Maßnahmen und Angebote

  • Die Stadt führt den Frauengesundheitsbeirat als feste Schnittstelle weiter, um den Einfluss von Expertinnen auf die Wiener Gesundheitspolitik zu sichern.
  • Im Rahmen des Regionalen Strukturplans Gesundheit (RSG Wien 2030) entstehen bis 2030 insgesamt neun neue, spezifische Frauengesundheitszentren.
  • Das Netz reicht von hochspezialisierter Gendermedizin in Spitälern bis zu niederschwelligen Anlaufstellen für Frauen.
  • Mit Projekten wie ‚FEM Med‘ bieten die NEOS kompetente, psychosoziale und medizinische Beratung direkt in der Lebensrealität von Frauen.
  • Die Initiative „Kostenlos bluten“ an Wiener Schulen entlastet Mädchen finanziell und nimmt der Regel das Stigma.

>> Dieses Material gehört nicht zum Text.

import Mathlib.FieldTheory.Perfect
import Mathlib.FieldTheory.Minpoly.Field
import Mathlib.Algebra.Polynomial.Lifts
import Mathlib.RingTheory.Derivation.Basic
import Literature.NumberTheory.Transcendental.EclPregeometryProofs
import Literature.NumberTheory.Transcendental.SchanuelEclEmptyProofs
import HarnessLib

/-!
# Kirby 2010, Lemma 3.3: `ecl` is a closure operator of finite character — proofs

Second sibling proof file of `EclPregeometry.lean` (after `EclPregeometryProofs.lean`, which
proves that `ecl C` is an E-subfield). It DISCHARGES, for every field `K` with an E-ring
structure, the named facts

* `Literature.Kirby2010_ecl_idem K` — `ecl (ecl C) = ecl C` (`Kirby2010_ecl_idem_holds`);
* `Literature.Kirby2010_ecl_finiteCharacter K` — `ecl C = ⋃ {ecl C₀ | C₀ ⊆ C finite}`
  (`Kirby2010_ecl_finiteCharacter_holds`);
* `Literature.Kirby2010_ecl_relAlgClosed K` for `K` of characteristic zero — `ecl C` is relatively
  algebraically closed in `K` (`Kirby2010_ecl_relAlgClosed_holds`; §7, proof of Prop. 7.1; false in
  characteristic `p` for the trivial exponential, see the docstring),

i.e. the remaining "closure operator" items of

> **Lemma 3.3** (J. Kirby, Bull. Lond. Math. Soc. 42 (2010), p. 4). If `R` is a partial E-domain
> then `ecl^R` is a closure operator with finite character. That is, for any subsets `C, B` of
> `R` we have `C ⊆ ecl(C)`, `C ⊆ B ⟹ ecl(C) ⊆ ecl(B)`, `ecl(ecl(C)) = ecl(C)`,
> `ecl(C) = ⋃ {ecl(C₀) | C₀ a finite subset of C}`. […] *Proof.* A straightforward exercise.

(`subset_ecl`, `ecl_mono` are in `ZilberField.lean`). Together with `EclPregeometryProofs.lean`
this leaves, of the facts of `EclPregeometry.lean`, only the deep ones open: exchange (Thm. 1.1,
`ecl = cl`) and the weak Schanuel property (Thm. 1.2, Ax's theorem). Consequently Kirby's
reduction of Schanuel's conjecture to `ecl ∅` (`SchanuelEclEmptyProofs.lean`) now rests on
Thm. 1.2 alone:
`Periods.schanuelConjecture_iff_ecl_empty_of_weakSchanuel`.

## The exercise

* *Idempotence* (`Khovanskii.ecl_ecl`). Let `a ∈ ecl (ecl C)` be witnessed by a Khovanskii system
  `f̄` in unknowns `x̄` with coefficients in `ℤ[ecl C] = ecl C` (a subring,
  `Khovanskii.eclSubfield`). Its finitely many coefficients are elements of `ecl C`, hence
  (iterating `IsSol.merge`, `Khovanskii.exists_isSol_forall_mem`) coordinates `x'_{w(i,m)}` of ONE
  Khovanskii solution `x̄'` of a system `ḡ` over `C`. Replace every coefficient of `fᵢ` by the
  corresponding unknown: `Fᵢ = Σₘ X_{w(i,m)} (X̄,Ȳ)^m` has coefficients `1`, and `(x̄', x̄)` solves
  `(ḡ, F̄)` with block-triangular Jacobian `[[J_g, 0], [∗, J_f]]`
  (`Khovanskii.IsSol.substCoeffs`). Hence `a ∈ ecl C`.
* *Finite character* (`Khovanskii.exists_finset_mem_ecl`). A system has finitely many non-zero
  coefficients, each in the subring generated by a finite subset of `C`
  (`Khovanskii.exists_finset_mem_closure`, finite character of `Subring.closure`).
* *Relative algebraic closedness* (`Khovanskii.mem_ecl_of_isRoot`, characteristic zero). If `a`
  is a root of a non-zero polynomial with coefficients in the subfield `E = ecl C`, its minimal
  polynomial `q ∈ E[X]` is separable (`PerfectField.ofCharZero`), so `q(a) = 0`, `q'(a) ≠ 0`
  (`Polynomial.Separable.aeval_derivative_ne_zero`) is a one-unknown Khovanskii system over
  `ecl C` (`Derivation.map_aeval` computes `∂/∂X` of `Polynomial.aeval X q`), whence
  `a ∈ ecl (ecl C) = ecl C`.

## References

* J. Kirby, *Exponential algebraicity in exponential fields*, Bull. Lond. Math. Soc. 42 (2010),
  879–890, doi:10.1112/blms/bdq044, arXiv:0810.4285: Lemma 3.3 (p. 4), §7 (proof of Prop. 7.1),
  p. 3 (E-fields have characteristic zero).
-/

noncomputable section

open MvPolynomial

namespace Literature.NumberTheory.Transcendental

namespace Khovanskii

/-- At `ι = Fin n`, `Khovanskii.ePD` is the tree's `Literature.NumberTheory.Transcendental.expPDeriv` (`ZilberField.lean`),
definitionally; likewise `kjac` is the Jacobian appearing in `Literature.NumberTheory.Transcendental.ecl`.
[cite: Kirby2010, Def. 3.1] -/
theorem ePD_fin {K : Type*} [Field K] {n : ℕ} (j : Fin n) (f : MvPolynomial (Fin n ⊕ Fin n) K) :
    ePD j f = expPDeriv j f := rfl

end Khovanskii

namespace Khovanskii

/-! ### Idempotence (Kirby 2010, Lemma 3.3, third item) -/

section Idem

variable {K : Type*} [Field K] [Literature.ModelTheory.ExponentialFields.ExponentialRing K] {C : Set K}

/-- The empty Khovanskii system. [folklore] -/
theorem IsSol.empty : IsSol C (fun i : PEmpty => (i.elim : K)) (fun i => i.elim) where
  coeff i := i.elim
  eval_eq i := i.elim
  det_ne := by rw [Matrix.det_isEmpty]; exact one_ne_zero

/-- Finitely many elements of `ecl C` are simultaneously coordinates of ONE Khovanskii solution
over `C` (iterated `IsSol.merge`). [cite: Kirby2010, Lemma 3.3] -/
theorem exists_isSol_forall_mem (T : Finset K) (hT : ∀ t ∈ T, t ∈ ecl C) :
    ∃ (κ : Type) (_ : Fintype κ) (_ : DecidableEq κ) (x : κ → K)
      (g : κ → MvPolynomial (κ ⊕ κ) K), IsSol C x g ∧ ∀ t ∈ T, ∃ k, x k = t := by
  classical
  induction T using Finset.induction_on with
  | empty => exact ⟨PEmpty, inferInstance, inferInstance, _, _, IsSol.empty, by simp⟩
  | insert a T haT ih =>
    obtain ⟨κ, _, _, x, g, hx, hcov⟩ := ih fun t ht => hT t (Finset.mem_insert_of_mem ht)
    obtain ⟨ι, _, _, y, f, hy, i₀, hi₀⟩ :=
      mem_ecl_iff.mp (hT a (Finset.mem_insert_self a T))
    refine ⟨κ ⊕ ι, inferInstance, inferInstance, _, _, hx.merge hy, ?_⟩
    intro t ht
    rcases Finset.mem_insert.mp ht with rfl | ht
    · exact ⟨Sum.inr i₀, hi₀⟩
    · obtain ⟨k, hk⟩ := hcov t ht
      exact ⟨Sum.inl k, hk⟩

omit [Literature.ModelTheory.ExponentialFields.ExponentialRing K] in
/-- `ePD j` is additive. [folklore] -/
theorem ePD_add {ι : Type*} (j : ι) (p q : MvPolynomial (ι ⊕ ι) K) :
    ePD j (p + q) = ePD j p + ePD j q := by
  simp only [ePD, map_add]; ring

omit [Literature.ModelTheory.ExponentialFields.ExponentialRing K] in
/-- `ePD j` commutes with finite sums. [folklore] -/
theorem ePD_sum {ι : Type*} (j : ι) {α : Type*} (s : Finset α)
    (p : α → MvPolynomial (ι ⊕ ι) K) :
    ePD j (∑ a ∈ s, p a) = ∑ a ∈ s, ePD j (p a) :=
  map_sum (AddMonoidHom.mk' (ePD j) (ePD_add j)) p s

omit [Literature.ModelTheory.ExponentialFields.ExponentialRing K] in
/-- `ePD j` is `K`-linear (constants pass through). [folklore] -/
theorem ePD_C_mul {ι : Type*} (j : ι) (c : K) (p : MvPolynomial (ι ⊕ ι) K) :
    ePD j (MvPolynomial.C c * p) = MvPolynomial.C c * ePD j p := by
  simp only [ePD, pderiv_C_mul]; ring

omit [Literature.ModelTheory.ExponentialFields.ExponentialRing K] in
/-- `∂/∂` of a "foreign" block variable times a renamed polynomial. [folklore] -/
theorem ePD_X_mul_rename {κ ι : Type*} (k : κ) (j : ι) (p : MvPolynomial (ι ⊕ ι) K) :
    ePD (Sum.inr j : κ ⊕ ι) (X (Sum.inl (Sum.inl k)) * rename (Sum.map Sum.inr Sum.inr) p) =
      X (Sum.inl (Sum.inl k)) * rename (Sum.map Sum.inr Sum.inr) (ePD j p) := by
  rw [← ePD_rename Sum.inr_injective]
  simp only [ePD, Derivation.leibniz, smul_eq_mul, pderiv_X_of_ne (show
    (Sum.inl (Sum.inl k) : (κ ⊕ ι) ⊕ (κ ⊕ ι)) ≠ Sum.inl (Sum.inr j) from by simp),
    pderiv_X_of_ne (show (Sum.inl (Sum.inl k) : (κ ⊕ ι) ⊕ (κ ⊕ ι)) ≠ Sum.inr (Sum.inr j) from
      by simp)]
  ring

/-- **Replacing coefficients by unknowns.** Given a Khovanskii solution `x̄` of `f̄` whose
coefficients are themselves coordinates `x'_{w(i,m)}` of a Khovanskii solution `x̄'` of `ḡ` over
`C`, the tuple `(x̄', x̄)` solves the system `ḡ, F̄` over `C` where
`Fᵢ = Σₘ X_{w(i,m)} · (X,Y)^m` has coefficients `1`: its Jacobian is block-triangular with diagonal
blocks those of `ḡ` and `f̄`. [cite: Kirby2010, Lemma 3.3] -/
theorem IsSol.substCoeffs {κ ι : Type*} [Fintype κ] [DecidableEq κ] [Fintype ι] [DecidableEq ι]
    {x' : κ → K} {g : κ → MvPolynomial (κ ⊕ κ) K} (hg : IsSol C x' g)
    {x : ι → K} {f : ι → MvPolynomial (ι ⊕ ι) K}
    (hfe : ∀ i, eval (kpt x) (f i) = 0) (hfd : (kjac x f).det ≠ 0)
    (w : ι → ((ι ⊕ ι) →₀ ℕ) → κ) (hw : ∀ i m, x' (w i m) = (f i).coeff m) :
    IsSol C (Sum.elim x' x)
      (Sum.elim (fun k => rename (Sum.map Sum.inl Sum.inl) (g k))
        (fun i => ∑ m ∈ (f i).support,
          X (Sum.inl (Sum.inl (w i m))) * rename (Sum.map Sum.inr Sum.inr) (monomial m 1))) := by
  classical
  -- the key identity: substituting `x'` back for the new unknowns recovers `f i`
  have hF : ∀ i, f i = ∑ m ∈ (f i).support, MvPolynomial.C ((f i).coeff m) * monomial m 1 := by
    intro i
    conv_lhs => rw [(f i).as_sum]
    refine Finset.sum_congr rfl fun m _ => ?_
    rw [C_mul_monomial, mul_one]
  refine ⟨?_, ?_, ?_⟩
  · rintro (k | i)
    · exact rename_mem_polyOver _ (hg.coeff k)
    · refine Subring.sum_mem _ fun m _ => Subring.mul_mem _ (X_mem_polyOver _ _)
        (rename_mem_polyOver _ ⟨monomial m 1, ?_⟩)
      rw [map_monomial, map_one]
  · rintro (k | i)
    · simp only [Sum.elim_inl]
      rw [eval_rename_map, Sum.elim_comp_inl, hg.eval_eq]
    · simp only [Sum.elim_inr, map_sum, map_mul, eval_X, kpt_inl, Sum.elim_inl]
      simp_rw [eval_rename_map, Sum.elim_comp_inr, hw]
      rw [← hfe i]
      conv_rhs => rw [hF i, map_sum]
      refine Finset.sum_congr rfl fun m _ => ?_
      rw [map_mul, eval_C]
  · have : kjac (Sum.elim x' x) (Sum.elim (fun k => rename (Sum.map Sum.inl Sum.inl) (g k))
        (fun i => ∑ m ∈ (f i).support,
          X (Sum.inl (Sum.inl (w i m))) * rename (Sum.map Sum.inr Sum.inr) (monomial m 1))) =
        Matrix.fromBlocks (kjac x' g) 0
          (Matrix.of fun i k => eval (kpt (Sum.elim x' x)) (ePD (Sum.inl k)
            (∑ m ∈ (f i).support,
              X (Sum.inl (Sum.inl (w i m))) * rename (Sum.map Sum.inr Sum.inr) (monomial m 1))))
          (kjac x f) := by
      ext s t
      rcases s with k | i <;> rcases t with k' | j
      · simp only [kjac, Matrix.of_apply, Matrix.fromBlocks_apply₁₁, Sum.elim_inl]
        rw [eval_ePD_rename _ Sum.inl_injective, Sum.elim_comp_inl]
      · simp only [kjac, Matrix.of_apply, Matrix.fromBlocks_apply₁₂, Sum.elim_inl,
          Matrix.zero_apply]
        rw [ePD_rename_of_notMem Sum.inl (by rintro ⟨_, h⟩; cases h), map_zero]
      · simp only [kjac, Matrix.of_apply, Matrix.fromBlocks_apply₂₁, Sum.elim_inr]
      · simp only [kjac, Matrix.of_apply, Matrix.fromBlocks_apply₂₂, Sum.elim_inr]
        rw [ePD_sum]
        simp only [ePD_X_mul_rename, map_sum, map_mul, eval_X, kpt_inl, Sum.elim_inl]
        simp_rw [eval_rename_map, Sum.elim_comp_inr, hw]
        conv_rhs => rw [hF i, ePD_sum, map_sum]
        refine Finset.sum_congr rfl fun m _ => ?_
        rw [ePD_C_mul, map_mul, eval_C]
    rw [this, Matrix.det_fromBlocks_zero₁₂]
    exact mul_ne_zero hg.det_ne hfd

/-- **Idempotence of `ecl`** (Kirby 2010, Lemma 3.3, `ecl(ecl C) = ecl C`): the coefficients of a
Khovanskii system over `ecl C` (finitely many elements of the subring `ecl C`) are coordinates of
one Khovanskii solution over `C`; replace them by unknowns (`IsSol.substCoeffs`).
[cite: Kirby2010, Lemma 3.3] -/
theorem ecl_ecl (C : Set K) : ecl (ecl C) = ecl C := by
  classical
  refine Set.Subset.antisymm ?_ (subset_ecl _)
  intro a ha
  obtain ⟨ι, _, _, x, f, hx, i₀, rfl⟩ := mem_ecl_iff.mp ha
  -- all coefficients lie in `ecl C`
  have hcl : Subring.closure (ecl C) = (eclSubfield C).toSubring :=
    Subring.closure_eq (eclSubfield C).toSubring
  have hcoef : ∀ i m, (f i).coeff m ∈ ecl C := by
    intro i m
    have := mem_polyOver_iff.mp (hx.coeff i) m
    rwa [hcl] at this
  set T : Finset K := Finset.univ.biUnion fun i => (f i).coeffs with hT
  have hTecl : ∀ t ∈ insert (0 : K) T, t ∈ ecl C := by
    intro t ht
    rcases Finset.mem_insert.mp ht with rfl | ht
    · exact zero_mem_ecl C
    · obtain ⟨i, -, hi⟩ := Finset.mem_biUnion.mp ht
      obtain ⟨m, -, rfl⟩ := mem_coeffs_iff.mp hi
      exact hcoef i m
  have hmemT : ∀ i m, (f i).coeff m ∈ insert (0 : K) T := by
    intro i m
    by_cases h0 : (f i).coeff m = 0
    · rw [h0]; exact Finset.mem_insert_self _ _
    · exact Finset.mem_insert_of_mem
        (Finset.mem_biUnion.mpr ⟨i, Finset.mem_univ _, coeff_mem_coeffs m h0⟩)
  obtain ⟨κ, _, _, x', g, hg, hcov⟩ := exists_isSol_forall_mem (insert (0 : K) T) hTecl
  choose w hw using fun i m => hcov _ (hmemT i m)
  have hs := hg.substCoeffs hx.eval_eq hx.det_ne w hw
  exact mem_ecl_iff.mpr ⟨κ ⊕ ι, inferInstance, inferInstance, _, _, hs, Sum.inr i₀, rfl⟩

Offener Umgang und Gleichstellung

Frauensprecherin Dolores Bakos sagt: „Menstruationsgesundheit und Endometriose, Wechseljahre, (früher) Schwangerschaftsverlust und vieles weitere mehr dürfen keine Tabuthemen sein“. Sie ergänzt: „Wien leistet hier wichtige Aufklärungs- und Awarenessarbeit und zeigt vor, dass der offene Umgang mit frauenrelevanten Gesundheitsthemen nicht nur das Wohlbefinden verbessert, sondern auch die Gleichstellung aktiv vorantreibt. Mit Projekten wie ‚FEM Med‘ bieten wir Frauen kompetente, psychosoziale und medizinische Beratung direkt in ihrer Lebensrealität.“

„Wien muss eine Stadt sein, in der Frauen gesund, selbstbestimmt und optimal versorgt leben können – in jeder Lebensphase“, so Bakos abschließend.